What is being asked |
The following data has a line with "(hA1 : ∀ a : ℤ, (A" and a line with "[cite: Serre1980Trees, I.2.2 Prop. 8;". Write out exactly those lines and all the lines between them.

Supplied records |
===============
variable (hσ : ∀ x, σ (σ x) = x) (hvσ : ∀ a, Valued.v (σ a) = Valued.v a) (hϖ : Valued.v ϖ = WithZero.exp (-1 : ℤ))
  (A : ℤ → {M : Submodule 𝒪[K] (Fin 3 → K) // IsVertex σ ϖ ((StdForm.antidiagonal 3).over K) M})
  (hA0 : ∀ a : ℤ, (A (2 * a)).1 = latt (Matrix.diagonal ![ϖ ^ a, (1 : K), ϖ ^ (-a)]))
  (hA1 : ∀ a : ℤ, (A (2 * a + 1)).1 = latt (Matrix.diagonal ![ϖ ^ (a + 1), (1 : K), ϖ ^ (-a)]))
include hσ hvσ hϖ hA0 hA1

/-- **`dist (A i) (A k) = |k − i|`** whenever the lattice graph is a tree (`hT`; ★ at unramified places, ★ `isTree_latticeGraph_three_of_neg` at tame ramified ones).
[cite: Serre1980Trees, I.2.2 Prop. 8; II.1.1] -/
theorem dist_apartmentEnum_of_involution (hT : (latticeGraph σ ϖ ((StdForm.antidiagonal 3).over K)).IsTree) (i k : ℤ) :
    (latticeGraph σ ϖ ((StdForm.antidiagonal 3).over K)).dist (A i) (A k) = (k - i).natAbs :=
  SequencePath.dist_eq_natAbs hT A (latticeGraph_adj_apartmentEnum_succ_of_involution hσ hvσ hϖ A hA0 hA1) (apartmentEnum_injective_of_involution hϖ A hA0 hA1) i k

/-- **Every vertex on the geodesic `[A i, A k]` (`i ≤ k`) is an `A j`, `i ≤ j ≤ k`** (tree hypothesis `hT`). [cite: Serre1980Trees, I.2.2 Prop. 8] [cite: BruhatTits1972, §10] -/
theorem exists_eq_apartmentEnum_of_dist_add_dist_eq_of_involution (hT : (latticeGraph σ ϖ ((StdForm.antidiagonal 3).over K)).IsTree) {i k : ℤ} (hik : i ≤ k)
    {w : {M : Submodule 𝒪[K] (Fin 3 → K) // IsVertex σ ϖ ((StdForm.antidiagonal 3).over K) M}}
    (hw : (latticeGraph σ ϖ ((StdForm.antidiagonal 3).over K)).dist (A i) w + (latticeGraph σ ϖ ((StdForm.antidiagonal 3).over K)).dist w (A k) =
      (latticeGraph σ ϖ ((StdForm.antidiagonal 3).over K)).dist (A i) (A k)) :
    ∃ j : ℤ, i ≤ j ∧ j ≤ k ∧ w = A j :=
  SequencePath.exists_eq_of_dist_add_dist_eq hT A (latticeGraph_adj_apartmentEnum_succ_of_involution hσ hvσ hϖ A hA0 hA1) (apartmentEnum_injective_of_involution hϖ A hA0 hA1) hik hw

/-- **`dist (u·A i) (u·A k) = |k − i|`** for `u ∈ U(σ, J₀)` (tree hypothesis `hT`). [cite: BruhatTits1972, §10] [cite: Serre1980Trees, I.2.2 Prop. 8] -/
theorem dist_latticeGraphIso_apartmentEnum_of_involution (hT : (latticeGraph σ ϖ ((StdForm.antidiagonal 3).over K)).IsTree)
    (u : unitaryGroupOfForm σ ((StdForm.antidiagonal 3).over K)) (i k : ℤ) :
    (latticeGraph σ ϖ ((StdForm.antidiagonal 3).over K)).dist (latticeGraphIso σ ϖ ((StdForm.antidiagonal 3).over K) u (A i))
      (latticeGraphIso σ ϖ ((StdForm.antidiagonal 3).over K) u (A k)) = (k - i).natAbs := by
  rw [TreeLayers.dist_iso_apply, dist_apartmentEnum_of_involution hσ hvσ hϖ A hA0 hA1 hT]

/-- **Every vertex on the geodesic `[u·A i, u·A k]` (`i ≤ k`) is `u·A j` with `i ≤ j ≤ k`** (tree hypothesis `hT`). [cite: BruhatTits1972, §10] [cite: Serre1980Trees, I.2.2 Prop. 8] -/
theorem exists_eq_latticeGraphIso_apartmentEnum_of_dist_add_dist_eq_of_involution (hT : (latticeGraph σ ϖ ((StdForm.antidiagonal 3).over K)).IsTree)
    (u : unitaryGroupOfForm σ ((StdForm.antidiagonal 3).over K)) {i k : ℤ} (hik : i ≤ k)
    {w : {M : Submodule 𝒪[K] (Fin 3 → K) // IsVertex σ ϖ ((StdForm.antidiagonal 3).over K) M}}
    (hw : (latticeGraph σ ϖ ((StdForm.antidiagonal 3).over K)).dist (latticeGraphIso σ ϖ ((StdForm.antidiagonal 3).over K) u (A i)) w +
        (latticeGraph σ ϖ ((StdForm.antidiagonal 3).over K)).dist w (latticeGraphIso σ ϖ ((StdForm.antidiagonal 3).over K) u (A k)) =
      (latticeGraph σ ϖ ((StdForm.antidiagonal 3).over K)).dist (latticeGraphIso σ ϖ ((StdForm.antidiagonal 3).over K) u (A i))
        (latticeGraphIso σ ϖ ((StdForm.antidiagonal 3).over K) u (A k))) :
    ∃ j : ℤ, i ≤ j ∧ j ≤ k ∧ w = latticeGraphIso σ ϖ ((StdForm.antidiagonal 3).over K) u (A j) :=
  SequencePath.exists_eq_of_dist_add_dist_eq hT (fun j => latticeGraphIso σ ϖ ((StdForm.antidiagonal 3).over K) u (A j))
    (fun j => ((latticeGraphIso σ ϖ ((StdForm.antidiagonal 3).over K) u).map_adj_iff).2 (latticeGraph_adj_apartmentEnum_succ_of_involution hσ hvσ hϖ A hA0 hA1 j))
    ((latticeGraphIso σ ϖ ((StdForm.antidiagonal 3).over K) u).injective.comp (apartmentEnum_injective_of_involution hϖ A hA0 hA1)) hik hw

/-! ## §2 Two vertices lie in one translate of the standard apartment — hypothesis-style: tree `hT`, self-dual frames `hfr`, type-two transitivity `htr₂` -/

/-- **TWO SELF-DUAL VERTICES LIE IN ONE APARTMENT TRANSLATE** (`x = u·A 0`, `z = u·A (2b)`, `0 ≤ b`), given the FRAMES `hfr` of self-dual vertices (`L = κ·L_a`, `κ ∈ K₀`): as ★
row 39γ, with the involution torus element `diag(ϖ^a, 1, (σϖ)^{−a})` (★ R5a) in place of `diag(ϖ^a, 1, ϖ^{−a})` and ★ `w₀ ∈ K₀` reversing the sign of `b`.
[cite: BruhatTits1972, (7.4.18), §10] [cite: Serre1980Trees, II.1.1] -/
theorem exists_latticeGraphIso_apartmentEnum_of_isSelfDualLattice₂_of_involution
    (hfr : ∀ M : Submodule 𝒪[K] (Fin 3 → K), IsSelfDualLattice σ ϖ ((StdForm.antidiagonal 3).over K) M →
      ∃ k : unitaryGroupOfForm σ ((StdForm.antidiagonal 3).over K), k ∈ unitaryInt σ ((StdForm.antidiagonal 3).over K) ∧
        ∃ a : ℤ, M = mapGL (k : GL (Fin 3) K) (latt (Matrix.diagonal ![ϖ ^ a, 1, ϖ ^ (-a)])))
    {x z : {M : Submodule 𝒪[K] (Fin 3 → K) // IsVertex σ ϖ ((StdForm.antidiagonal 3).over K) M}}
    (hx : IsSelfDualLattice σ ϖ ((StdForm.antidiagonal 3).over K) x.1) (hz : IsSelfDualLattice σ ϖ ((StdForm.antidiagonal 3).over K) z.1) :
    ∃ u : unitaryGroupOfForm σ ((StdForm.antidiagonal 3).over K), ∃ b : ℤ, 0 ≤ b ∧
      x = latticeGraphIso σ ϖ ((StdForm.antidiagonal 3).over K) u (A 0) ∧ z = latticeGraphIso σ ϖ ((StdForm.antidiagonal 3).over K) u (A (2 * b)) := by
  have hϖ0 : ϖ ≠ 0 := uniformizer_ne_zero hϖ
  -- `x = k · t_a · L₀` with the involution torus element `t = diag(ϖ^a, 1, (σϖ)^{−a})`
  obtain ⟨k, hk, a, hxa⟩ := hfr x.1 hx
  obtain ⟨t, ht⟩ := exists_coe_eq_diagonal_zpow_of_involution (K := K) hσ hϖ0 a
  have hA0' : (A 0).1 = stdLattice K 3 := coe_apartmentEnum_zero A hA0
  have htL : mapGL (t : GL (Fin 3) K) (A 0).1 = latt (Matrix.diagonal ![ϖ ^ a, (1 : K), ϖ ^ (-a)]) := by
    rw [hA0', ← latt_one, mapGL_coe_latt_eq t ht, Matrix.mul_one, latt_diagonal_map_zpow_eq hvσ hϖ0]
  have hxg : x.1 = mapGL ((k * t : unitaryGroupOfForm σ ((StdForm.antidiagonal 3).over K)) : GL (Fin 3) K) (A 0).1 := by
    rw [Subgroup.coe_mul, mapGL_mul, htL, hxa]
  -- `g⁻¹ z` is self-dual, hence `= k′ · L_b`
  set g : unitaryGroupOfForm σ ((StdForm.antidiagonal 3).over K) := k * t with hg
  have hz' : IsSelfDualLattice σ ϖ ((StdForm.antidiagonal 3).over K) (mapGL ((g⁻¹ : unitaryGroupOfForm σ ((StdForm.antidiagonal 3).over K)) : GL (Fin 3) K) z.1) :=
    (isVertexLattice_mapGL_iff σ ϖ ((StdForm.antidiagonal 3).over K) g⁻¹ z.1).2 hz
  obtain ⟨k', hk', b, hzb⟩ := hfr _ hz'
  have hz1 : z.1 = mapGL ((g * k' : unitaryGroupOfForm σ ((StdForm.antidiagonal 3).over K)) : GL (Fin 3) K) (A (2 * b)).1 := by
    rw [hA0, Subgroup.coe_mul, mapGL_mul, ← hzb, ← mapGL_mul, Subgroup.coe_inv, mul_inv_cancel, mapGL_one]
  have hx1 : x.1 = mapGL ((g * k' : unitaryGroupOfForm σ ((StdForm.antidiagonal 3).over K)) : GL (Fin 3) K) (A 0).1 := by
    rw [Subgroup.coe_mul, mapGL_mul, hA0', mapGL_stdLattice_of_mem_unitaryInt hk', ← hA0', ← hxg]
  rcases le_or_gt 0 b with hb | hb
  · exact ⟨g * k', b, hb, Subtype.ext hx1, Subtype.ext hz1⟩
  · -- reverse the apartment with `w₀ ∈ K₀`
    refine ⟨g * k' * UnitaryGroup.weylLongU σ rfl, -b, by omega, Subtype.ext ?_, Subtype.ext ?_⟩
    · change x.1 = mapGL _ (A 0).1
      rw [Subgroup.coe_mul, mapGL_mul, hA0', mapGL_stdLattice_of_mem_unitaryInt (weylLongU_mem_unitaryInt hvσ), ← hA0', hx1]
    · change z.1 = mapGL _ (A (2 * -b)).1
      rw [Subgroup.coe_mul, mapGL_mul, mapGL_weylLongU_apartmentEnum A hA0 hA1, show -(2 * -b) = 2 * b by ring, hz1]

omit hσ hvσ hϖ hA0 in
/-- **A TYPE-TWO VERTEX IS `v · A (−1) = v · N₁`** for some `v ∈ U(σ, J₀)`, given type-two transitivity `htr₂` (★ at unramified places; ★ `…_of_neg` at tame ramified ones).
[cite: BruhatTits1972, §10] -/
theorem exists_eq_latticeGraphIso_apartmentEnum_neg_one_of_involution
    (htr₂ : ∀ M : Submodule 𝒪[K] (Fin 3 → K), IsVertexLattice σ ϖ ((StdForm.antidiagonal 3).over K) 2 M →
      ∃ u : unitaryGroupOfForm σ ((StdForm.antidiagonal 3).over K), M = mapGL (u : GL (Fin 3) K) (latt (Matrix.diagonal ![(1 : K), 1, ϖ])))
    {z : {M : Submodule 𝒪[K] (Fin 3 → K) // IsVertex σ ϖ ((StdForm.antidiagonal 3).over K) M}}
    (hz : IsVertexLattice σ ϖ ((StdForm.antidiagonal 3).over K) 2 z.1) :
    ∃ v : unitaryGroupOfForm σ ((StdForm.antidiagonal 3).over K), z = latticeGraphIso σ ϖ ((StdForm.antidiagonal 3).over K) v (A (-1)) := by
  obtain ⟨v, hv⟩ := htr₂ z.1 hz
  refine ⟨v, Subtype.ext ?_⟩
  change z.1 = mapGL _ (A (-1)).1
  rw [hv, show (-1 : ℤ) = 2 * (-1) + 1 by ring, hA1, show (-1 + 1 : ℤ) = 0 by ring, zpow_zero, neg_neg, zpow_one]

section Frames

variable (hT : (latticeGraph σ ϖ ((StdForm.antidiagonal 3).over K)).IsTree)
  (hfr : ∀ M : Submodule 𝒪[K] (Fin 3 → K), IsSelfDualLattice σ ϖ ((StdForm.antidiagonal 3).over K) M →
    ∃ k : unitaryGroupOfForm σ ((StdForm.antidiagonal 3).over K), k ∈ unitaryInt σ ((StdForm.antidiagonal 3).over K) ∧
      ∃ a : ℤ, M = mapGL (k : GL (Fin 3) K) (latt (Matrix.diagonal ![ϖ ^ a, 1, ϖ ^ (-a)])))
include hT hfr

/-- **A SELF-DUAL VERTEX AND ANY VERTEX LIE IN ONE APARTMENT TRANSLATE** (`x = u·A 0`, `z = u·A k`, `0 ≤ k`), given `hT`, `hfr`, `htr₂` — proof = ★ row 39γ's (a type-two `z`
is pushed to an outward self-dual neighbour, ★ `SequencePath.exists_dist_eq_succ_of_adj_of_adj`). [cite: BruhatTits1972, (7.4.18), §10] [cite: Serre1980Trees, I.2.2, II.1.1] -/
theorem exists_latticeGraphIso_apartmentEnum_of_isSelfDualLattice_of_involution
    (htr₂ : ∀ M : Submodule 𝒪[K] (Fin 3 → K), IsVertexLattice σ ϖ ((StdForm.antidiagonal 3).over K) 2 M →
      ∃ u : unitaryGroupOfForm σ ((StdForm.antidiagonal 3).over K), M = mapGL (u : GL (Fin 3) K) (latt (Matrix.diagonal ![(1 : K), 1, ϖ])))
    {x : {M : Submodule 𝒪[K] (Fin 3 → K) // IsVertex σ ϖ ((StdForm.antidiagonal 3).over K) M}}
    (hx : IsSelfDualLattice σ ϖ ((StdForm.antidiagonal 3).over K) x.1) (z : {M : Submodule 𝒪[K] (Fin 3 → K) // IsVertex σ ϖ ((StdForm.antidiagonal 3).over K) M}) :
    ∃ u : unitaryGroupOfForm σ ((StdForm.antidiagonal 3).over K), ∃ k : ℤ, 0 ≤ k ∧
      x = latticeGraphIso σ ϖ ((StdForm.antidiagonal 3).over K) u (A 0) ∧ z = latticeGraphIso σ ϖ ((StdForm.antidiagonal 3).over K) u (A k) := by
  obtain ⟨d, hzd⟩ := z.2
  rcases type_eq_zero_or_two_of_isVertexLattice_three hvσ hϖ v_det_antidiagonal_three hzd with rfl | rfl
  · obtain ⟨u, b, hb, hxu, hzu⟩ := exists_latticeGraphIso_apartmentEnum_of_isSelfDualLattice₂_of_involution hσ hvσ hϖ A hA0 hA1 hfr hx hzd
    exact ⟨u, 2 * b, by omega, hxu, hzu⟩
  · -- `z = v · A (−1)` with self-dual neighbours `v · A 0`, `v · A (−2)`
    obtain ⟨v, hzv⟩ := exists_eq_latticeGraphIso_apartmentEnum_neg_one_of_involution A hA1 htr₂ hzd
    have hadj : ∀ j : ℤ, (latticeGraph σ ϖ ((StdForm.antidiagonal 3).over K)).Adj (latticeGraphIso σ ϖ ((StdForm.antidiagonal 3).over K) v (A j))
        (latticeGraphIso σ ϖ ((StdForm.antidiagonal 3).over K) v (A (j + 1))) :=
      fun j => ((latticeGraphIso σ ϖ ((StdForm.antidiagonal 3).over K) v).map_adj_iff).2 (latticeGraph_adj_apartmentEnum_succ_of_involution hσ hvσ hϖ A hA0 hA1 j)
    have h₀ : (latticeGraph σ ϖ ((StdForm.antidiagonal 3).over K)).Adj z (latticeGraphIso σ ϖ ((StdForm.antidiagonal 3).over K) v (A 0)) := by
      rw [hzv]; have := hadj (-1); rwa [show (-1 + 1 : ℤ) = 0 by ring] at this
    have h₁ : (latticeGraph σ ϖ ((StdForm.antidiagonal 3).over K)).Adj z (latticeGraphIso σ ϖ ((StdForm.antidiagonal 3).over K) v (A (-2))) := by
      rw [hzv]; have := hadj (-2); rw [show (-2 + 1 : ℤ) = -1 by ring] at this; exact this.symm
    have hne : latticeGraphIso σ ϖ ((StdForm.antidiagonal 3).over K) v (A 0) ≠ latticeGraphIso σ ϖ ((StdForm.antidiagonal 3).over K) v (A (-2)) := by
      intro h
      have := apartmentEnum_injective_of_involution hϖ A hA0 hA1 ((latticeGraphIso σ ϖ ((StdForm.antidiagonal 3).over K) v).injective h)
      omega
    -- self-duality of the two neighbours
    have hsd : ∀ b : ℤ, IsSelfDualLattice σ ϖ ((StdForm.antidiagonal 3).over K) (latticeGraphIso σ ϖ ((StdForm.antidiagonal 3).over K) v (A (2 * b))).1 := by
      intro b
      change IsVertexLattice σ ϖ ((StdForm.antidiagonal 3).over K) 0 (mapGL _ (A (2 * b)).1)
      rw [isVertexLattice_mapGL_iff, hA0]
      exact isSelfDualLattice_latt_diagonal_zpow_of_v hσ hvσ hϖ b
    -- the outward neighbour `c` and the placement of `(x, c)`
    have key : ∀ c : {M : Submodule 𝒪[K] (Fin 3 → K) // IsVertex σ ϖ ((StdForm.antidiagonal 3).over K) M},
        IsSelfDualLattice σ ϖ ((StdForm.antidiagonal 3).over K) c.1 → (latticeGraph σ ϖ ((StdForm.antidiagonal 3).over K)).Adj z c →
        (latticeGraph σ ϖ ((StdForm.antidiagonal 3).over K)).dist x c = (latticeGraph σ ϖ ((StdForm.antidiagonal 3).over K)).dist x z + 1 →
        ∃ u : unitaryGroupOfForm σ ((StdForm.antidiagonal 3).over K), ∃ k : ℤ, 0 ≤ k ∧
          x = latticeGraphIso σ ϖ ((StdForm.antidiagonal 3).over K) u (A 0) ∧ z = latticeGraphIso σ ϖ ((StdForm.antidiagonal 3).over K) u (A k) := by
      intro c hc hzc hdc
      obtain ⟨u, b, hb, hxu, hcu⟩ := exists_latticeGraphIso_apartmentEnum_of_isSelfDualLattice₂_of_involution hσ hvσ hϖ A hA0 hA1 hfr hx hc
      have hzc1 : (latticeGraph σ ϖ ((StdForm.antidiagonal 3).over K)).dist z c = 1 := SimpleGraph.dist_eq_one_iff_adj.2 hzc
      have hbetween : (latticeGraph σ ϖ ((StdForm.antidiagonal 3).over K)).dist x z + (latticeGraph σ ϖ ((StdForm.antidiagonal 3).over K)).dist z c =
          (latticeGraph σ ϖ ((StdForm.antidiagonal 3).over K)).dist x c := by rw [hzc1, hdc]
      rw [hxu, hcu] at hbetween
      obtain ⟨j, hj0, -, hzj⟩ := exists_eq_latticeGraphIso_apartmentEnum_of_dist_add_dist_eq_of_involution hσ hvσ hϖ A hA0 hA1 hT u (by omega : (0 : ℤ) ≤ 2 * b) hbetween
      exact ⟨u, j, hj0, hxu, hzj⟩
    rcases SequencePath.exists_dist_eq_succ_of_adj_of_adj hT x h₀ h₁ hne with h | h
    · exact key _ (by simpa using hsd 0) h₀ h
    · exact key _ (by simpa using hsd (-1)) h₁ h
===============
Completed task |
  (hA1 : ∀ a : ℤ, (A (2 * a + 1)).1 = latt (Matrix.diagonal ![ϖ ^ (a + 1), (1 : K), ϖ ^ (-a)]))
include hσ hvσ hϖ hA0 hA1

/-- **`dist (A i) (A k) = |k − i|`** whenever the lattice graph is a tree (`hT`; ★ at unramified places, ★ `isTree_latticeGraph_three_of_neg` at tame ramified ones).
[cite: Serre1980Trees, I.2.2 Prop. 8; II.1.1] -/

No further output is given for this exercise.